GMB Scotland senior organiser Keir Greenaway urged Holyrood and the Convention of Scottish Local Authorities (Cosla) to “step up” and resolve the dispute.
Council staff represented by GMB, Unison and Unite have already backed walkouts after rejecting a 2 per cent pay offer, noting that it is well below soaring inflation.
Industrial action by school staff, early years workers and employees in council cleasing departments can only be avoided now if SNP ministers “find more money” for local authorities, Mr Greenaway stressed.
Speaking to BBC Radio Scotland ahead of more talks scheduled for this afternoon, he said: “The Scottish government has got the ability to raise income for itself to be able to give to public services and it is not taking those options.
“It is up to the Scottish government to think of some of those solutions. Our members need a significantly improved pay offer.”
Half of all council workers in Scotland earn £25,000 a year or less, said Mr Greenaway, adding that the latest wage proposal was worth “less than a tenner a week for most of them, so it just didn’t go far enough.
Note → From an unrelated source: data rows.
/-! ## Grid structure of `F` -/

/-- GRANULARITY: a float `x ≥ 2^k` (`k + 1 ≥ p` is not needed) is an integer multiple of
`2^(k+1-p)`. -/
theorem exists_int_mul_of_le (hp : 1 ≤ p) {x : ℚ} (hx : IsFloat p emin x) {k : ℤ}
    (hk : (2 : ℚ) ^ k ≤ x) : ∃ n : ℤ, x = (n : ℚ) * (2 : ℚ) ^ (k + 1 - p) := by
  rcases lt_or_eq_of_le hk with hlt | heq
  · exact exists_int_mul_of_lt (isFloatU_of_isFloat hx) hlt
  · refine ⟨2 ^ (p - 1), ?_⟩
    rw [← heq]
    have : ((2 ^ (p - 1) : ℤ) : ℚ) = (2 : ℚ) ^ (((p - 1 : ℕ) : ℤ)) := by
      rw [zpow_natCast]; push_cast; ring
    rw [this, ← zpow_add₀ (by norm_num : (2 : ℚ) ≠ 0)]
    congr 1; omega

/-- NO FLOAT INSIDE A GRID CELL: if `2^(p-1) ≤ M` then a float `< (M+1)·2^g` is `≤ M·2^g`. -/
theorem float_le_of_lt_succ (hp : 1 ≤ p) {f : ℚ} (hf : IsFloat p emin f) {M g : ℤ}
    (hM : (2 : ℤ) ^ (p - 1) ≤ M) (hlt : f < ((M : ℚ) + 1) * (2 : ℚ) ^ g) :
    f ≤ (M : ℚ) * (2 : ℚ) ^ g := by
  have hg : (0 : ℚ) < (2 : ℚ) ^ g := zpow_pos (by norm_num) _
  have hMq : (2 : ℚ) ^ (p - 1) ≤ (M : ℚ) := by exact_mod_cast hM
  have hM0 : (0 : ℚ) < M := lt_of_lt_of_le (by positivity) hMq
  by_cases hsmall : f < (2 : ℚ) ^ (g + ((p - 1 : ℕ) : ℤ))
  · have : (2 : ℚ) ^ (g + ((p - 1 : ℕ) : ℤ)) = (2 : ℚ) ^ (p - 1) * (2 : ℚ) ^ g := by
      rw [zpow_add₀ (by norm_num : (2 : ℚ) ≠ 0), zpow_natCast]; ring
    rw [this] at hsmall
    nlinarith [mul_le_mul_of_nonneg_right hMq hg.le]
  · rw [not_lt] at hsmall
    obtain ⟨n, hn⟩ := exists_int_mul_of_le hp hf hsmall
    have he : g + ((p - 1 : ℕ) : ℤ) + 1 - p = g := by omega
    rw [he] at hn
    rw [hn] at hlt ⊢
    have h1 : (n : ℚ) < (M : ℚ) + 1 := lt_of_mul_lt_mul_right hlt hg.le
    have h2 : n < M + 1 := by exact_mod_cast h1
    have h3 : (n : ℚ) ≤ (M : ℚ) := by exact_mod_cast (Int.lt_add_one_iff.mp h2)
    exact mul_le_mul_of_nonneg_right h3 hg.le
/-- Admissible sets of matrix positions: abscissae nonzero, of order `> L`, with pairwise ratios of
order `> L`. -/
def Admissible {m : ℕ} (hmp : m * m ≤ p) (L : ℕ) (A : Finset (Fin m × Fin m)) : Prop :=
  (∀ q ∈ A, ab hmp q ≠ 0 ∧ L < orderOf (ab hmp q)) ∧
  (∀ q ∈ A, ∀ q' ∈ A, q ≠ q' → L < orderOf (ab hmp q * (ab hmp q')⁻¹))

/-- **The [B05]-conditional no-go at one `p` (memo §4d).** Given the one- and two-term bounds at `p`
with window `t = n - 1` and threshold `L`, an admissible position set `A`, and the two numeric
inequalities `(|A|(p-1) - 1)·C(K₀+1+n, n) < C(2n,n)` and `4n^b + 1 < |A|(p-1)`, KRST's generator is
not ideal-succinct for `SmallCircuits ℂ n b`. (Index set `I = A × (ZMod p)ˣ`; the `s = 0` term of each
pairwise sum is a root of unity, whence `K = K₀ + 1`.) -/
theorem krst_not_idealSuccinct_of_B05At {n m b : ℕ} (hmp : m * m ≤ p) (hnp : n < p) (L K₀ : ℕ)
    (h1 : OneTermBound p L (n - 1) K₀) (h2 : TwoTermBound p L (n - 1) K₀)
    (A : Finset (Fin m × Fin m)) (hA : Admissible hmp L A)
    (hdom : ((A.card * (p - 1) - 1 : ℕ) : ℝ) * ((K₀ + 1 + n).choose n : ℝ) <
      (CharSum.simplex n n).card)
    (hK : 4 * n ^ b + 1 < A.card * (p - 1)) :
    ¬ IsIdealSuccinctGenerator (degLEMonomials n) (SmallCircuits ℂ n b) (krstGen ℂ p n hmp) := by
  classical
  have hcard : Fintype.card (↥A × (ZMod p)ˣ) = A.card * (p - 1) := by
    rw [Fintype.card_prod, Fintype.card_coe, ZMod.card_units]
  refine krst_not_idealSuccinct_of_twoTermBounds_full (I := ↥A × (ZMod p)ˣ) hmp
    (fun α => (α.1 : Fin m × Fin m)) (fun α => (α.2 : ZMod p)) (K₀ + 1) ?_ ?_ ?_
  · intro α β hne i hi1 hin
    obtain ⟨n', rfl⟩ : ∃ n', n = n' + 1 := ⟨n - 1, by omega⟩
    simp only [Nat.add_sub_cancel] at h1 h2
    have hp2 : 2 ≤ p := (Fact.out : p.Prime).two_le
    have hi0 : (i : ZMod p) ≠ 0 := by
      intro h
      have hdvd := (ZMod.natCast_eq_zero_iff i p).mp h
      exact absurd (Nat.le_of_dvd (by omega) hdvd) (by omega)
    have hαA := hA.1 _ α.1.2
    have hβA := hA.1 _ β.1.2
    rw [Fin.sum_univ_succ]
    simp only [Fin.val_zero, pow_zero, mul_one, Fin.val_succ]
    refine (norm_add_le _ _).trans ?_
    rw [AddChar.norm_apply, Nat.cast_add, Nat.cast_one, add_comm (K₀ : ℝ) 1]
    refine add_le_add le_rfl ?_
    by_cases hq : (α.1 : Fin m × Fin m) = (β.1 : Fin m × Fin m)
    · -- same abscissa: a one-term sum with coefficient `i (λ_β - λ_α) ≠ 0`
      have hlam : (α.2 : ZMod p) ≠ (β.2 : ZMod p) := by
        intro h
        exact hne (Prod.ext (Subtype.ext hq) (Units.ext h))
      have hcoef : (i : ZMod p) * ((β.2 : ZMod p) - (α.2 : ZMod p)) ≠ 0 :=
        mul_ne_zero hi0 (sub_ne_zero.mpr (Ne.symm hlam))
      have := h1 (ab hmp (α.1 : Fin m × Fin m)) hαA.1 hαA.2 _ hcoef
      rw [hq] at this ⊢
      refine le_of_eq_of_le ?_ this
      congr 1
      refine Finset.sum_congr rfl fun s _ => ?_
      congr 1
      ring
    · -- different abscissae: a genuine two-term sum
      have hrat := hA.2 _ β.1.2 _ α.1.2 (fun h => hq (h.symm))
      have hc1 : (i : ZMod p) * (β.2 : ZMod p) ≠ 0 := mul_ne_zero hi0 (Units.ne_zero _)
      have hc2 : -((i : ZMod p) * (α.2 : ZMod p)) ≠ 0 :=
        neg_ne_zero.mpr (mul_ne_zero hi0 (Units.ne_zero _))
      have := h2 (ab hmp (β.1 : Fin m × Fin m)) (ab hmp (α.1 : Fin m × Fin m)) hβA.1 hαA.1 hβA.2
        hαA.2 hrat _ _ hc1 hc2
      refine le_of_eq_of_le ?_ this
      congr 1
      refine Finset.sum_congr rfl fun s _ => ?_
      congr 1
      ring
  · rw [hcard]
    exact hdom
  · rw [hcard]
    exact hK
import Summits.QuantumFields.YangMills.Theorems.BalabanUVNodesN12AtRecord13Prop1KnitThm1WindowDirectOfClassOnlyRowL1NearRadiusDatumScaleOfRecord
import Summits.QuantumFields.YangMills.Theorems.BalabanUVNodesN12MinimiserFamilyKnitRowThm1NamedFactsOnZOfRecord
import Literature.MathematicalPhysics.QuantumFieldTheory.Balaban1983to89.B15Prop1MinimiserClassAtDatumScale

/-!
# BalabanUVNodes ∕ N12 — «12Q-DIRECT v13″»: THE (J0′) HEAD OF RECORD PLUGGED INTO THE DATUM-SCALE DIRECT SOCKET — thresholds BEFORE the class threshold, radius BEFORE the data budget
# ((B-J) of lane ruling (B) «(8)-FLOOR», dag-n12-c g31 I.30589; closes ⚑ LOCATED «(J0′) × DIRECT: RADIUS COUPLING» ✓p744117 on the typed road; [Balaban1989LargeFieldI] (0.2)–(0.6) p.176,
# (1.74) p.192, Prop. 1 p.194 «∃ e0, ∀ 0 < ε ≤ e0»; [Balaban1985Variational] (1)–(8) pp.277–279; [Balaban1989LargeFieldII] (1.12)–(1.13) p.359)

Cell `pub-ymgap` (HUMAN RULINGS D-0062 ∕ D-0149), seat `pub-ymgap-dag-n12-d` g27 (R134 N12 [B15] s2; count-neutral helper of K1⁹ `stmt-QuantumFields-27364`, `--kind proof --supports …
--as helper`).  THEOREMS ONLY (0 `def`, 0 `instance`, 0 `sorry`); ONE composition BY NAME of two landed heads + the lane's kit.
WHAT.  T4′ = «12Q-DIRECT v13 DATUM-SCALE» (`…WindowDirectOfClassOnlyRowL1NearRadiusDatumScaleOfRecord`) displays (J0′) `hMin` (class of record, ONE radius, bound `𝓐₀`) with floors at
the data budget; the (J0′) HEAD OF RECORD (lane ✓p740879 `…KnitRowThm1NamedFactsOnZOfRecord`, keyed on T4′'s own floor-free `h15` + the (E∕U) name `VariationalThm1EUSepCoP7M`)
produces exactly that body.  Composition in CONSUMABLE ORDER: (1) the head is instantiated at εreg-BLIND numerics `ν₀` (binder; `Θ.ν` pinned to `ν₀` off the class threshold by the row
`{ν₀ with εreg := Θ.ν.εreg} = Θ.ν`, `rfl` at `ν₀ := {Θ.ν with εreg := 0}`), so its thresholds `ρJ εW δ₀` (per instance; U4-existential) are announced from `(ν₀, P.K, Z, k, h15, h15EU)`
BEFORE `Θ`; (2) the head is read ONCE per instance at a guard CAP `eG` with the cap-level datum tolerance `ρnG` (its rows displayed at the cap: upper bounds on `eG`, `ρnG`, `Θ.ν.εreg`),
giving the radius `R` BEFORE the data budget; (3) every `eR ≤ eG` is served by RESTRICTING the guard (`plaqSmallOn_of_le`); (4) the two conversion letters `hKa` ∕ `hKb` of T4′ are
DISCHARGED by name from the lane's kit ✓p746805 `B15Prop1MinimiserClassAtDatumScale` (`isMinimizer_withEps_base_of_thm1TorusClass` at `e := 2B₃(cE+1)eR`, `isMinimizer_withEps_of_norm_lt`
at `r := eR∕8`; [15] (8) via `h15` + the datum's (7)); then T4′ with `hMin` discharged (`𝓐₀ := 4𝓐₁`).  WINDOW AFTER THIS FILE: `C₁(d,L)·(2B₃(cE P+1)·eR P i) + m′ρn P i ≤ δ P i ≤
Thr(R P i, 4𝓐₁, #bonds(Ω₁(Z P i)), …)` with every constant on the right fixed BEFORE `eR P i` — a per-instance smallness condition on the data budget ([IV] Prop. 1's «ε > 0 sufficiently
small»).  STILL DISPLAYED (named producers ∕ open): tower rows `hres hpin hmassLive h180 h189`, chart half `hhalf`, (P4)′∕(P5) `hHrow hsbU hcurv`, [15] (8) `h15` + (E∕U) `h15EU` (OPEN:
K0⁷ ∕ no producer), the head's threshold rows on `Θ.ν.εreg` (`12(d−1)L·εreg ≤ ρJ`, `εreg ≤ εW`, the T-row: census U4, instance-dependent compactness thresholds), numerics, geometry.
HONEST FRAMING.  Composition BY NAME (generator `mk_junction.py`, HOME `lean/g27/floor8/`); every displayed letter stays a hypothesis (CONDITIONAL); nothing of Bałaban's asserted; N12 NOT
discharged; K0⁷ ∕ K1⁹ OPEN; counts unmoved (typed 28∕28 · discharged 8∕27); one finite 𝕋⁴ programme at fixed `ε = L^{-K}` — R4 closes only the conditional rung `BalabanLadder.UV`;
nothing continuum ∕ ℝ⁴ ∕ OS; the Yang–Mills mass gap (Clay) is NOT proved by any of this.
-/

noncomputable section
open MeasureTheory Set Finset Metric Filter
open scoped Matrix.Norms.L2Operator BigOperators Matrix RealInnerProductSpace Real InnerProductSpace Topology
“The 2 per cent offer is the lowest that is on the table across the UK public sector and it is obviously a very woeful offer when we are looking at double-digit inflation.”
He accused both ministers and Cosla of “lacking the political will” to settle the matter.
The local government body said it had asked Holyrood for more money, while the SNP administration reiterated its call for all parties to find a resolution before strikes begin.